4.Does the set of all reflections about lines in a plane include an identity?

Ans:No.

6. Explain how a segment and its image might be parallel for a rotation other than the identity.

Solution:The angle of rotation could be 180º .

8. Show that a reflection is an involutory transformation.

Solution: If the image of a point P under a reflection is P', then the image of P' under the same reflection is P. Thus, if R is the reflection, then RR = I, the identity. Therefore, R is involutory.

10. Given an example in which a segment and its image are parallel under reflection.

Solution: The segment is parallel or perpendicular to the line of reflection.

12. For a glide reflection, show that the image point will be the same if the translation is followed by the reflection.

Solution: Let P be a point and l the line of reflection of the glide reflection (ignore the special case of P being on l). Let P' be the image of P under the reflection about l, and P" be the image of P' under the translation in the direction parallel to l. Now, consider P''', the image of P under this same translation, and Q the image of P''' under the reflection about l. We wish to show that Q = P". The line segments PP' and P'''Q are parallel since they are both perpendicular to l. The image of the line segment PP' under the translation is parallel to PP' (a property of translations) and passes through P''' (the image of P). Since there is only one parallel to a given line through a given point not on that line, P'''Q must be the image of PP' under the translation. This means that P" (the image of P' under the translation) lies on the line P'''Q. The line segment PP''' is parallel to l (since the translation is in a direction parallel to l) and so is the line segment P'P" (for the same reason). The image of PP''' under the reflection is parallel to l (not a general property of reflections, but true in this case because the line starts out parallel to the line of reflection). This image is P'Q, and so, is a line through P' which is parallel to l. Again, because only one line can be parallel to a given line through a point not on that line, P'Q must be P'P", and this forces Q = P".

14. When are a segment and its image parallel under a glide reflection?

Solution: When the segment is parallel or perpendicular to the line of reflection.
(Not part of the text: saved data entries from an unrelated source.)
import Literature.Analysis.FluidPDE.PassiveScalarProofs
import Literature.Analysis.FunctionSpaces.TorusMollifierEstimates
import Literature.Analysis.FunctionSpaces.TorusSpectralWeakDerivative
import Literature.Analysis.FunctionSpaces.TorusTrigPoly
import HarnessLib

/-!
# Energy inequality for the passive scalar, I: the spectral gradient norm and slice estimates

Analysis/FluidPDE proof-support file, first of three serving the discharge of the named facts
`Literature.Analysis.FluidPDE.Torus.IsWeakScalarTransportOn.energy_ineq` and
`Literature.Analysis.FluidPDE.Torus.IsWeakScalarTransportOn.eScalarDissipation_le_variance` of `FluidPDE/PassiveScalar`
(the energy inequality `2κ ∫₀ᵀ ‖∇θ‖²_{L²} ≤ ‖θ₀‖²_{L²}`, resp. `≤ Var θ₀`, for weak solutions of
`∂ₜθ + u·∇θ = κΔθ` on `T^d × [0,T)` with bounded drift; Bonicatto–Ciampa–Crippa 2023,
Thm. 3.3; Drivas–Elgindi–Iyer–Jeong 2022, (1.2)). This file contains the time-independent
ingredients, for a single time slice `δ = θ(s) ∈ L¹(T^d)`, an a.e.-bounded measurable weakly
divergence-free field `v = u(s)` and the torus mollifier `k = kernel ε` (`TorusMollifier`):

* **The spectral squared gradient norm of smooth scalars is the classical one**,
  `eScalarGradNormSq A = ofReal (∫ ‖∇A‖²)` (`eScalarGradNormSq_eq_ofReal_integral`; Parseval for
  `∂ⱼA`, Grafakos 2014, Prop. 3.2.6 (8), Prop. 3.2.7 (3)); this **discharges** the named fact
  `Torus.scalarGradNormSq_eq_toReal` of `PassiveScalar` (`scalarGradNormSq_eq_toReal_holds`).
* **Lower semicontinuity under `L²` convergence**: if `Aₙ → θ` in `L²` then
  `eScalarGradNormSq θ ≤ liminfₙ eScalarGradNormSq Aₙ` (`(mul_)eScalarGradNormSq_le_liminf`;
  termwise convergence of Fourier coefficients, `‖𝓕f(k) - 𝓕g(k)‖ ≤ ‖f - g‖_{L²}`, and Fatou for
  series with convergent terms, `Literature.Analysis.FluidPDE.tsum_le_liminf_tsum_of_tendsto`).
* Kernel lemmas: `∇k` is odd, `∂ⱼ(A ⋆ k) = ∂ⱼA ⋆ k`, Young for the gradient of a re-mollified
  function `‖∇(A ⋆ k)‖₂ ≤ ‖∇A‖₂`, and `‖δ - (δ ⋆ k) ⋆ k‖₂ ≤ 2‖δ ⋆ k - δ‖₂`.
* **The slice energy computation** for the mollified equation: with `A = δ ⋆ k`, `B = A ⋆ k` and
  the flux `G(x) = ∫ δ(y) (-⟪v y, ∇k(x-y)⟫ + κ Δk(x-y)) dy` (the right-hand side of
  `∂ₜ(θ ⋆ k)`),
  `∫ A G = ∫ δ ⟪v, ∇B⟫ - κ ∫ ‖∇A‖²` (`integral_conv_mul_flux_eq`: Fubini, oddness of `∇k`, and
  `∫ A ΔA = -∫‖∇A‖²`), `∫ δ ⟪v, ∇B⟫ = ∫ (δ - B) ⟪v, ∇B⟫` by weak incompressibility
  (`∫ B⟪v, ∇B⟫ = 0`), whence the **slice energy inequality**
  `∫ A G + κ ∫‖∇A‖² ≤ ‖v‖_∞ · 2‖δ ⋆ k - δ‖₂ · ‖∇A‖₂` (`ofReal_integral_conv_mul_flux_add_le`).

The last inequality replaces the commutator estimate of Bonicatto–Ciampa–Crippa 2023, Lemma 3.1
(`r^δ → 0` in `L²_t H⁻¹_x`) in the proof of their Thm. 3.3: the remainder of the mollified
energy balance is bounded by `‖θ ⋆ k_ε - θ‖_{L²}`, which tends to zero slice-wise without any
translation-continuity argument for the drift.

## Mathlib / tree search

Mathlib (this pin): Parseval on `UnitAddTorus` only for `Lp` elements
(`UnitAddTorus.hasSum_sq_mFourierCoeff`); no Sobolev/gradient norms on the torus, no
mollification on compact groups beyond `MeasureTheory.convolution` (searched `eHomSobolev`,
`gradient.*mFourierCoeff`, `convolution.*UnitAddTorus`: tree only). From the tree:
`TorusFourierCalculus` (`mFourierCoeff_partialDeriv`, `hasSum_sq_mFourierCoeff_of_continuous`),
`TorusSpectralWeakDerivative` (`IsSmooth.ofReal_comp`, `partialDeriv_ofReal_comp`,
`enorm_sq_two_pi_I_mul`), `TorusTrigPoly` (`mFourierCoeff_sub`, `integral_mFourier`),
`TorusConvolution` / `TorusMollifier(Estimates)` (smoothing, derivative formulas, Young,
evenness of the kernel), `PassiveScalarProofs` (`continuous_fluxIntegral`,
`integral_mul_inner_gradient_eq_zero`, `ofReal_integral_mul_le_eLpNorm_mul`).

## References

* P. Bonicatto, G. Ciampa, G. Crippa, *Weak and parabolic solutions of advection–diffusion
  equations with rough velocity field*, J. Evol. Equ. 24 (2024), Paper No. 1
  (arXiv:2306.15529), Lemma 3.1, Thm. 3.3 and its proof, (3.1)–(3.4). Bib key
  `BonicattoCiampaCrippa2023`.
* T. D. Drivas, T. M. Elgindi, G. Iyer, I.-J. Jeong, *Anomalous dissipation in passive scalar
  transport*, Arch. Ration. Mech. Anal. 243 (2022), 1151–1180, (1.1)–(1.2). Bib key `DEIJ2022`.
* L. Grafakos, *Classical Fourier Analysis*, 3rd ed., GTM 249 (2014), Prop. 3.2.6 (8),
  Prop. 3.2.7 (3). Bib key `Grafakos2014`.
* L. C. Evans, *Partial Differential Equations*, 2nd ed. (AMS 2010), App. C.2 Thm. 3, App. C.4
  Thm. 7. Bib key `Evans2010`.
-/

noncomputable section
For exercises 16 and 18 use the figure below and sketch the image of triangle ABC under each.

16. A translation represented by the vector shown.

Solution:

18. A reflection about the line shown.

Solution:

For exercises 20 and 22 use the figure below and sketch the image of triangle ABC under each.

20. A translation represented by the vector shown.

Solution:

22. A reflection about the line shown.

Solution:

24. Sketch, if possible, an example of each of the following. If no example exists, give a reason.

1. Two congruent rectangles such that one can be mapped to the other by both a rotation and a translation.
2. Two congruent squares such that one cannot be mapped to the other by a translation.
3. Two congruent circles such that one cannot be mapped to the other by a reflection or a translation.

Solution:

(a)

(b)

(c) No possible example, two congruent circles can always be mapped to each other by a translation that sends the center of one to the center of the other.

25. Which specific transformation could be used in a proof of each of the following?

1. For an isosceles triangle, the medians to the two congruent sides are congruent.
2. If two parallel lines are cut by a transversal, then the corresponding angles are congruent.
3. The diagonals of a rhombus are perpendicular.
4. Each diagonal forms two congruent triangles with the sides of the parallelogram.
5. If two circles intersect in two points, then their common chord is perpendicular to the line determined by their centers.

Solution:

1. Reflection about the altitude to the base.
2. Translation along the transversal.
3. Reflection about a diagonal.
4. Rotation of 180º about point of intersection of the diagonals.
5. Reflection about the line determined by the centers.